PyOpenGL performance 1

The first concern about rewriting the engine in Python + OpenGL was about having to learn one more language that in the beginning I didn’t wanted to learn. The speed of OpenGL was never any worry, mainly because I trusted in the findings of Valve.

The second concern, was Python speed. Being an interpreted language, it seemed that it was going to be inherently slower that C++ or even worst, slower than C#. Working with Basic.net previously, I was accustomed to the idea of having slow code, but SharpDX is being said to be not so distant to raw C++ in speed. And it proved to be truth after my initial tests, so… What to expect from PyOpenGL?

The first test I made was to load the Stanford dragon (after converting my meshes loader to Python, with Pyassimp) and the result was not satisfactory (or so I thought): The FPS is around 40 (up to 60 without recording), wich seemed to be slow, even in my slow laptop. Still, I could not say anything yet, until making a test in ‘the big one’ and having a comparison with SharpDX. After some days, here it is:

[Edit: video removed]

Amazing!

PyOpenGL 2/3.1 is faster than SharpDX (DX9), just like the C++ versions. Even better, I have not made any optimization to the Python version. I’m not using PyOpenGL-Accelerate nor Cython!, so it is possible to get even better speed with those tools 😀 .

The only real difference between the two tests is the shader used, but I doubt that the impact from it is that big.

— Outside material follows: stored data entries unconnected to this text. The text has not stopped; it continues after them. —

/-! ### Property (iv): the backward heat operator applied to `φ_n` -/

set_option maxHeartbeats 1600000 in
/-- **Property (iv)**: `|∂_τ φ_n + Δ_y φ_n| ≤ C r_n²` for `τ ≤ s` and all `y`. Below `s` the time
ramp is `1`, the backward heat kernel `K` is caloric (`∂_τ K + Δ_y K = 0`), and what is left,
`r_n² [S'(τ - s) φ_{1/2} K + S(τ - s) (K Δφ_{1/2} + 2 ∇φ_{1/2} · ∇K)]`, lives where a derivative of a
cut-off is non-zero: `S' ≠ 0` forces `s - τ ≥ 1/16` (variance `≥ 1/16`, `K ≤ (π/4)^{-3/2}`), and
`∇φ_{1/2}, Δφ_{1/2} ≠ 0` force `‖a - y‖ ≥ 1/4` (off-diagonal Gaussian bounds). Mirror of the tree's
`Scheffer.exists_abs_heat_testFn_le`. [cite: RobinsonRodrigoSadowski2016, Lemma 15.11 (iv) pp. 230–231] -/
theorem exists_abs_heat_cutoffFn_le :
    ∃ C : ℝ, 0 ≤ C ∧ ∀ (n : ℕ) (z : ℝ × ℝ³) (τ : ℝ) (y : ℝ³), τ ≤ z.1 →
      |timeDeriv (cutoffFn n z) τ y + (Δ (cutoffFn n z τ)) y| ≤ C * rad n ^ 2 := by
  obtain ⟨Ml, hMl0, hMl⟩ := exists_abs_deriv_lowCut_le
  obtain ⟨M₁, hM₁0, hM₁⟩ := exists_norm_fderiv_spaceCut_le (E := ℝ³)
  obtain ⟨M₂, hM₂0, hM₂⟩ := exists_abs_laplacian_spaceCut_le (E := ℝ³)
  obtain ⟨C₀, hC₀0, hC₀⟩ := exists_heatKernel_le_div_pow (E := ℝ³)
  obtain ⟨C₁, hC₁0, hC₁⟩ := exists_norm_fderiv_heatKernel_le_div_pow (E := ℝ³)
  set P₁ : ℝ := (4 * π * (1 / 16)) ^ (-(3 : ℝ) / 2) with hP₁
  have hP₁0 : 0 ≤ P₁ := by positivity
  refine ⟨Ml * P₁ + (C₀ / (1 / 4) ^ 3 * (M₂ / (1 / 2) ^ 2) + 2 * (M₁ / (1 / 2) * (C₁ / (1 / 4) ^ 4))),
    by positivity, fun n z τ y hτ => ?_⟩
  set t := z.1 with ht
  set x := z.2 with hx
  set r : ℝ := rad n / 2 with hrdef
  have hr : 0 < r := by rw [hrdef]; linarith [rad_pos n]
  have hρ : (0 : ℝ) < 1 / 2 := by norm_num
  have hσ : 0 < (1 : ℝ) * (4 * r ^ 2 + t - τ) := by nlinarith
  set b := stdOrthonormalBasis ℝ ℝ³ with hb
  -- Step 1: the time derivative (the ramp is `1` below `t + r²`)
  have hramp : ∀ s', s' < t + r ^ 2 → timeRamp ((s' - t) / r ^ 2) = 1 := fun s' hs' =>
    timeRamp_of_le_one (by rw [div_le_one (by positivity)]; linarith)
  have hF : (fun s' => cutoffFn n z s' y) =ᶠ[𝓝 τ]
      fun s' => rad n ^ 2 * (lowCut (s' - t) * (spaceCut (1 / 2) (x - y) * kernel 1 r t x s' y)) := by
    filter_upwards [Iio_mem_nhds (show τ < t + r ^ 2 by nlinarith)] with s' hs'
    rw [cutoffFn_apply, ← hrdef, hramp s' hs', kernel_apply]
    ring
  have hlc_deriv : HasDerivAt (fun s' => lowCut (s' - t)) (deriv lowCut (τ - t)) τ := by
    have hin : HasDerivAt (fun s' => s' - t) 1 τ := (hasDerivAt_id τ).sub_const t
    have hout : HasDerivAt lowCut (deriv lowCut (τ - t)) (τ - t) :=
      (((contDiff_lowCut (m := 1)).differentiable one_ne_zero) _).hasDerivAt
    have h := hout.comp τ hin
    rw [mul_one] at h
    exact h
  have hK := hasDerivAt_kernel hσ x y
  have hderiv : timeDeriv (cutoffFn n z) τ y =
      rad n ^ 2 * (deriv lowCut (τ - t) * (spaceCut (1 / 2) (x - y) * heatKernel (1 * (4 * r ^ 2 + t - τ)) (x - y)) +
        lowCut (τ - t) * (spaceCut (1 / 2) (x - y) * ((‖x - y‖ ^ 2 / (4 * (1 * (4 * r ^ 2 + t - τ)) ^ 2) - (Module.finrank ℝ ℝ³ : ℝ) / (2 * (1 * (4 * r ^ 2 + t - τ)))) * heatKernel (1 * (4 * r ^ 2 + t - τ)) (x - y) * (-1)))) := by
    rw [timeDeriv, hF.deriv_eq]
    exact ((hlc_deriv.mul (hK.const_mul (spaceCut (1 / 2) (x - y)))).const_mul (rad n ^ 2)).deriv
  -- Step 2: the Laplacian of the slice
  have hslice : cutoffFn n z τ = (rad n ^ 2 * lowCut (τ - t)) • fun y' => spaceFactor 1 r (1 / 2) t τ (x - y') := by
    funext y'
    rw [Pi.smul_apply, smul_eq_mul, cutoffFn_apply, ← hrdef, hramp τ (by nlinarith), mul_one, spaceFactor]
  have hΦ2 : ContDiff ℝ 2 (spaceFactor (E := ℝ³) 1 r (1 / 2) t τ) := contDiff_spaceFactor _ _ _ _ _
  have hcomp2 : ContDiffAt ℝ 2 (fun y' => spaceFactor 1 r (1 / 2) t τ (x - y')) y :=
    (hΦ2.comp (contDiff_const.sub contDiff_id)).contDiffAt
  have hlap : (Δ (cutoffFn n z τ)) y =
      rad n ^ 2 * lowCut (τ - t) * (spaceCut (1 / 2) (x - y) * ((‖x - y‖ ^ 2 / (4 * (1 * (4 * r ^ 2 + t - τ)) ^ 2) - (Module.finrank ℝ ℝ³ : ℝ) / (2 * (1 * (4 * r ^ 2 + t - τ)))) * heatKernel (1 * (4 * r ^ 2 + t - τ)) (x - y)) + heatKernel (1 * (4 * r ^ 2 + t - τ)) (x - y) * (Δ (spaceCut (E := ℝ³) (1 / 2))) (x - y) + 2 * (∑ i, fderiv ℝ (spaceCut (E := ℝ³) (1 / 2)) (x - y) (b i) * fderiv ℝ (heatKernel (1 * (4 * r ^ 2 + t - τ))) (x - y) (b i))) := by
    rw [hslice, laplacian_smul (rad n ^ 2 * lowCut (τ - t)) hcomp2, smul_eq_mul,
      laplacian_comp_sub_left hΦ2 x y, spaceFactor_def,
      laplacian_mul_eq b (contDiff_spaceCut (1 / 2)) (contDiff_heatKernel _) (x - y), laplacian_heatKernel]
  -- Step 3: combine; the caloric terms cancel
  have hsum : timeDeriv (cutoffFn n z) τ y + (Δ (cutoffFn n z τ)) y =
      rad n ^ 2 * (deriv lowCut (τ - t) * (spaceCut (1 / 2) (x - y) * heatKernel (1 * (4 * r ^ 2 + t - τ)) (x - y)) +
        lowCut (τ - t) * (heatKernel (1 * (4 * r ^ 2 + t - τ)) (x - y) * (Δ (spaceCut (E := ℝ³) (1 / 2))) (x - y) + 2 * (∑ i, fderiv ℝ (spaceCut (E := ℝ³) (1 / 2)) (x - y) (b i) * fderiv ℝ (heatKernel (1 * (4 * r ^ 2 + t - τ))) (x - y) (b i)))) := by
    rw [hderiv, hlap]; ring
  -- Step 4: bounds on the three remaining terms
  have hsc0 : 0 ≤ spaceCut (1 / 2) (x - y) := spaceCut_nonneg _ _
  have hsc1 : spaceCut (1 / 2) (x - y) ≤ 1 := spaceCut_le_one _ _
  have hlc0 : 0 ≤ lowCut (τ - t) := lowCut_nonneg _
  have hlc1 : lowCut (τ - t) ≤ 1 := lowCut_le_one _
  have hG0 : 0 ≤ heatKernel (1 * (4 * r ^ 2 + t - τ)) (x - y) := (heatKernel_pos hσ _).le
  -- (a) the lower time cut-off term lives where `t - τ ≥ 1/16`
  have ha : |deriv lowCut (τ - t)| * heatKernel (1 * (4 * r ^ 2 + t - τ)) (x - y) ≤ Ml * P₁ := by
    rcases eq_or_ne (deriv lowCut (τ - t)) 0 with h0 | h0
    · rw [h0, abs_zero, zero_mul]; positivity
    · obtain ⟨-, h1⟩ := (hMl (τ - t)).2 h0
      have hσ0 : (1 : ℝ) / 16 ≤ 1 * (4 * r ^ 2 + t - τ) := by nlinarith
      have hGle : heatKernel (1 * (4 * r ^ 2 + t - τ)) (x - y) ≤ P₁ := by
        have := heatKernel_le_peak (by norm_num) hσ0 (x - y)
        rw [finrank_euclideanSpace_three] at this
        refine this.trans_eq ?_
        rw [hP₁]; norm_num
      exact mul_le_mul (hMl _).1 hGle hG0 hMl0
  -- (b) the Laplacian of the space cut-off lives on `1/4 ≤ ‖x - y‖`
  have hb' : heatKernel (1 * (4 * r ^ 2 + t - τ)) (x - y) * |(Δ (spaceCut (E := ℝ³) (1 / 2))) (x - y)| ≤ C₀ / (1 / 4) ^ 3 * (M₂ / (1 / 2) ^ 2) := by
    rcases eq_or_ne ((Δ (spaceCut (E := ℝ³) (1 / 2))) (x - y)) 0 with h0 | h0
    · rw [h0, abs_zero, mul_zero]; positivity
    · obtain ⟨hw1, -⟩ := (hM₂ (1 / 2) hρ (x - y)).2 h0
      have hGle : heatKernel (1 * (4 * r ^ 2 + t - τ)) (x - y) ≤ C₀ / (1 / 4) ^ 3 := by
        have := hC₀ _ (1 / 4) (x - y) hσ (by norm_num) (by linarith)
        rwa [finrank_euclideanSpace_three] at this
      exact mul_le_mul hGle (hM₂ (1 / 2) hρ (x - y)).1 (abs_nonneg _) (by positivity)
  -- (c) so does the gradient of the space cut-off
  have hc' : |(∑ i, fderiv ℝ (spaceCut (E := ℝ³) (1 / 2)) (x - y) (b i) * fderiv ℝ (heatKernel (1 * (4 * r ^ 2 + t - τ))) (x - y) (b i))| ≤ M₁ / (1 / 2) * (C₁ / (1 / 4) ^ 4) := by
    have hCS := abs_sum_fderiv_mul_fderiv_le b (spaceCut (E := ℝ³) (1 / 2)) (heatKernel (1 * (4 * r ^ 2 + t - τ))) (x - y)
    rcases eq_or_ne (fderiv ℝ (spaceCut (E := ℝ³) (1 / 2)) (x - y)) 0 with h0 | h0
    · refine hCS.trans ?_
      rw [h0, norm_zero, zero_mul]; positivity
    · obtain ⟨hw1, -⟩ := (hM₁ (1 / 2) hρ (x - y)).2 h0
      have hDG : ‖fderiv ℝ (heatKernel (1 * (4 * r ^ 2 + t - τ))) (x - y)‖ ≤ C₁ / (1 / 4) ^ 4 := by
        have := hC₁ _ (1 / 4) (x - y) hσ (by norm_num) (by linarith)
        rwa [finrank_euclideanSpace_three] at this
      exact hCS.trans (mul_le_mul (hM₁ (1 / 2) hρ (x - y)).1 hDG (norm_nonneg _) (by positivity))
  -- assemble
  set T₁ := deriv lowCut (τ - t) * (spaceCut (1 / 2) (x - y) * heatKernel (1 * (4 * r ^ 2 + t - τ)) (x - y)) with hT₁
  set T₂ := heatKernel (1 * (4 * r ^ 2 + t - τ)) (x - y) * (Δ (spaceCut (E := ℝ³) (1 / 2))) (x - y) with hT₂
  set T₃ := ∑ i, fderiv ℝ (spaceCut (E := ℝ³) (1 / 2)) (x - y) (b i) * fderiv ℝ (heatKernel (1 * (4 * r ^ 2 + t - τ))) (x - y) (b i) with hT₃
  have h1 : |T₁| ≤ Ml * P₁ := by
    rw [hT₁, abs_mul, abs_mul, abs_of_nonneg hsc0, abs_of_nonneg hG0]
    calc |deriv lowCut (τ - t)| * (spaceCut (1 / 2) (x - y) * heatKernel (1 * (4 * r ^ 2 + t - τ)) (x - y))
        ≤ |deriv lowCut (τ - t)| * (1 * heatKernel (1 * (4 * r ^ 2 + t - τ)) (x - y)) := by gcongr
      _ = |deriv lowCut (τ - t)| * heatKernel (1 * (4 * r ^ 2 + t - τ)) (x - y) := by ring
      _ ≤ Ml * P₁ := ha
  have h2 : |T₂| ≤ C₀ / (1 / 4) ^ 3 * (M₂ / (1 / 2) ^ 2) := by
    rw [hT₂, abs_mul, abs_of_nonneg hG0]; exact hb'
  have h23 : |lowCut (τ - t) * (T₂ + 2 * T₃)| ≤ C₀ / (1 / 4) ^ 3 * (M₂ / (1 / 2) ^ 2) + 2 * (M₁ / (1 / 2) * (C₁ / (1 / 4) ^ 4)) := by
    rw [abs_mul, abs_of_nonneg hlc0]
    calc lowCut (τ - t) * |T₂ + 2 * T₃| ≤ 1 * |T₂ + 2 * T₃| := mul_le_mul_of_nonneg_right hlc1 (abs_nonneg _)
      _ = |T₂ + 2 * T₃| := one_mul _
      _ ≤ |T₂| + |2 * T₃| := abs_add_le _ _
      _ = |T₂| + 2 * |T₃| := by rw [show |2 * T₃| = 2 * |T₃| by rw [abs_mul, abs_two]]
      _ ≤ _ := add_le_add h2 (mul_le_mul_of_nonneg_left hc' (by norm_num))
  rw [hsum, abs_mul, abs_of_nonneg (by positivity : (0:ℝ) ≤ rad n ^ 2), mul_comm]
  refine mul_le_mul_of_nonneg_right ?_ (by positivity)
  calc |T₁ + lowCut (τ - t) * (T₂ + 2 * T₃)| ≤ |T₁| + |lowCut (τ - t) * (T₂ + 2 * T₃)| := abs_add_le _ _
    _ ≤ Ml * P₁ + (C₀ / (1 / 4) ^ 3 * (M₂ / (1 / 2) ^ 2) + 2 * (M₁ / (1 / 2) * (C₁ / (1 / 4) ^ 4))) :=
        add_le_add h1 h23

For reference, the next data:

Graphics card: Nvidia GTX 560 se

Processor: Intel Core 2 Duo 2.6GB

OS: Windows 7 32 bits

Memory: 3GB

Direct X 9 without fixed function Pipeline and shader model 2

OpenGL 2 without fixed function Pipeline and GLSL 1.2

Max FPS without recording:

– DirectX: 570 (first)

– OpenGL: 649 (second)

dx9 ogl2

Something interesting is the fact that the OpenGL app will reduce its speed if the DirectX one is running, as seen on the “Both” part of the video. Also, the OGL will slow down with any movement of any window or any interaction with the desktop. The DX window will remain steady. Does that mean that Windows gives preference to DX tasks over OGL or was it my card?

In the PyOpenGL site, they accept the wrapper being slow, but for some deprecated features, that I’m not using anyway, so I’m safe from that. And with this results and the Cython option, I’m really happy, so the conversion continues.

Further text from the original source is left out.